There are many reasons why temperatures are unusually high. There’s climate change, heatwaves, the Urban Heat Island Effect and El Niño. When some of these phenomena happen at the same time, that’s when it hits us the hardest.


The cause of heatwaves.

Heatwaves are when the weather is hotter than it should be for that period of the year, extending for two or more days. They happen when air gets trapped. Instead of cycling around the globe, air sometimes gets stuck in one place, warming up and sucking in more hot air from the atmosphere. But how does air get trapped in the first place?

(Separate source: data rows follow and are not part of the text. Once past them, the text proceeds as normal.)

import Mathlib
import HarnessLib
import Summits.ValiantsHypothesis.ValiantsHypothesis.Theorems.LacunarySymmetroidMatrixDescartesProductPlusOneOneBump
import Summits.ValiantsHypothesis.ValiantsHypothesis.Theorems.LacunarySymmetroidMatrixDescartesProductPlusOneSlopeMixedLine

/-!
# LINE (A) `product_plus_one` — THE MIXED-RATE ONE-BUMP CELL in LINE currency (K = 3): one bump row against any company of
# background rows carries at most TWO zeros of `W(∏ fewnomial)` per window, at most THREE of `eulerNumerator d a l₀` for every coupling

Crux item stmt-ValiantsHypothesis-18050; owner memo §21.2 `MixedRateOneBumpCellK3` (owner p7 g17), proved here on the tower laws of
✓/⧗ `…ProductPlusOneOneBump` (`background_law` = the W∘W identity, ✓ `slope_logConcave_of_sign`, ✓ engine `slope_no_three_zeros_of_pull`).
Support `d 1 = d 0 + e₁ + 1`, `d 2 = d 1 + e₂ + 1`, window `[u, v] ⊂ (0,∞)`, rows `f_j = Σ_l C (a j l) X^{d l}` (= `fewnomial d (a j)`).

THE MENU (the owner's, verbatim up to currency).  BUMP row `j₀` — one of: a one-signed binomial on the pair (0,1) (`a₂ = 0 < a₀a₁`), on (1,2)
(`a₀ = 0 < a₁a₂`) or on (0,2) (`a₁ = 0 < a₀a₂`) [knees of rates p, q−p, q]; a switched incoherent trinomial (`a₀ > 0 > a₁, a₂`, `f(u) < 0`);
an unswitched coherent trinomial (`a₀, a₁ > 0 > a₂`, `f(v) > 0`).  BACKGROUND rows `j ≠ j₀` — each one of: a one-change binomial on any pair
(`a₂ = 0`, `a₀a₁ < 0` / `a₀ = 0`, `a₁a₂ < 0` / `a₁ = 0`, `a₀a₂ < 0`) with its root OUTSIDE the window (`0 < f(u)·f(v)`) [poles of rates p, q−p, q on
either side]; an unswitched incoherent trinomial-or-binomial (`a₀ > 0`, `a₁, a₂ ≤ 0`, `a₁ + a₂ < 0`, `f(v) > 0`); a switched coherent trinomial
(`a₀, a₁ > 0 > a₂`, `f(u) < 0`).

* ★★ `oneBump_company_wronskian_no_three_zeros` — `W(∏ f_j)` does not vanish at three points of the window (tools ✓ `binomial_sign_const`,
  ✓ `coherent_rowPsi1_neg_of_lt`, ✓ `riser_turning_persist`, ✓ `coherent_value_pos_of_le` / `…neg_of_ge`); the counts (≤ 2 roots of W, ≤ 3 of
  `eulerNumerator` every coupling) are `…ProductPlusOneOneBumpCount`.
First W-cell whose background mixes ALL THREE RATES (binomial poles on the three pairs at once) with the incoherent cloud and switched coherent rows;
subsumes the counting step of ✓ `…SlopeLine`, ✓ `…SlopeKneeLine`, ✓ `…SlopeCoherent`, ✓ `…SlopeMixedLine`, ⧗ `…PoleCloudLine`.
HONEST FRAMING: ONE bump (two bumps need the magnitude law, memo §21.3); nothing here proves `WronskianBudgetK3` / `OneChangeFloorK3` / the stubs /
18050 / `MatrixDescartes`; `VP ≠ VNP` is NOT proved.  No definitions, no named facts.
-/

set_option linter.dupNamespace false

namespace Summit.ValiantsHypothesis.ValiantsHypothesis.Theorems.LacunarySymmetroidMatrixDescartes

namespace ProductPlusOne

open Finset Polynomial
open scoped BigOperators Polynomial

That’s the result of high-pressure weather systems. This system forces air downwards and prevents it from rising. As we know, hot air is supposed to rise while cold air is supposed to sink. With this system, it traps warm air in place, preventing rain, while it just gets hotter and hotter till it finally breaks out of the system.

Image credit: Accuweather

Worsening weather: El Niño.

We’ve all learned about El Niño in school when we were kids, but how much do we even remember? To recap, El Niño is basically a weather pattern that occurs when surface temperatures of the Pacific Ocean become unusually warm, leading to changes in global weather patterns. In Southeast Asia, this means hotter temperatures and less precipitation towards the tail end of the year. The last El Niño we experienced was in 2016, giving us the hottest year on record globally. Experts say that with El Niño expected to arrive again later this year or in 2024, global average temperatures are bound to be pushed beyond the 1.5 degrees Celsius threshold. That’s to say, it’s likely going to set a new global temperature record.

El Niño happens irregularly in 2-7 year intervals.
Image credit: Nat Geo

The Urban Heat Island Effect.

For city dwellers, retreating to parks or rural areas can be a quick fix to escape the heat. That’s because cities tend to be between 1 - 3 degrees Celcius warmer in the day than in the countryside. The reasoning is simple — Urbanisation. With more people, buildings and infrastructure, more heat is produced and retained. For example, materials like asphalt and concrete surfaces used for roads and pavements absorb heat.

When we experience so much day-to-day heat, we turn up our air-conditioning to stay cool. Ironically, the use of air-conditioning increases outdoor temperatures even more as units release heat outdoors. This leads to a self-perpetuating cycle of heat that’s hard to escape from.

Climate change as a constant.

Heatwaves are more frequent and intense these days because of climate change. No question about it. Couple that with the Urban Heat Island Effect and El Niño, and we’re reaching unprecedented temperatures.

The reality is, climate change is a man-made disaster that we’ve created for ourselves. The only way to alleviate it, is to take action to slow its process.


The heat can be harmful.

The heat is not just an inconvenience — these solar spectrum rays can be harmful to our health. One of the risks is exposure to ultraviolet (UV) rays, which can cause sunburn and skin cancer. On top of that, near-infrared (IR) rays, which are responsible for heat, can also be harmful in excessive amounts. Prolonged exposure to IR rays can cause skin damage, dehydration, and heat exhaustion. Finally, when we’re at home, light streams in. This is known as visible light transmission, and it carries heat into our spaces too. These three always-on factors affect thermal comfort day-to-day, and get worse during a heatwave.


How can we stay chill?

According to the WHO, it’s recommended to stay indoors as much as possible during a heatwave, stay in the shade and avoid strenuous physical activity during hot hours of the day. Stay hydrated, take cool showers and wear light and loose materials made of natural materials like cotton.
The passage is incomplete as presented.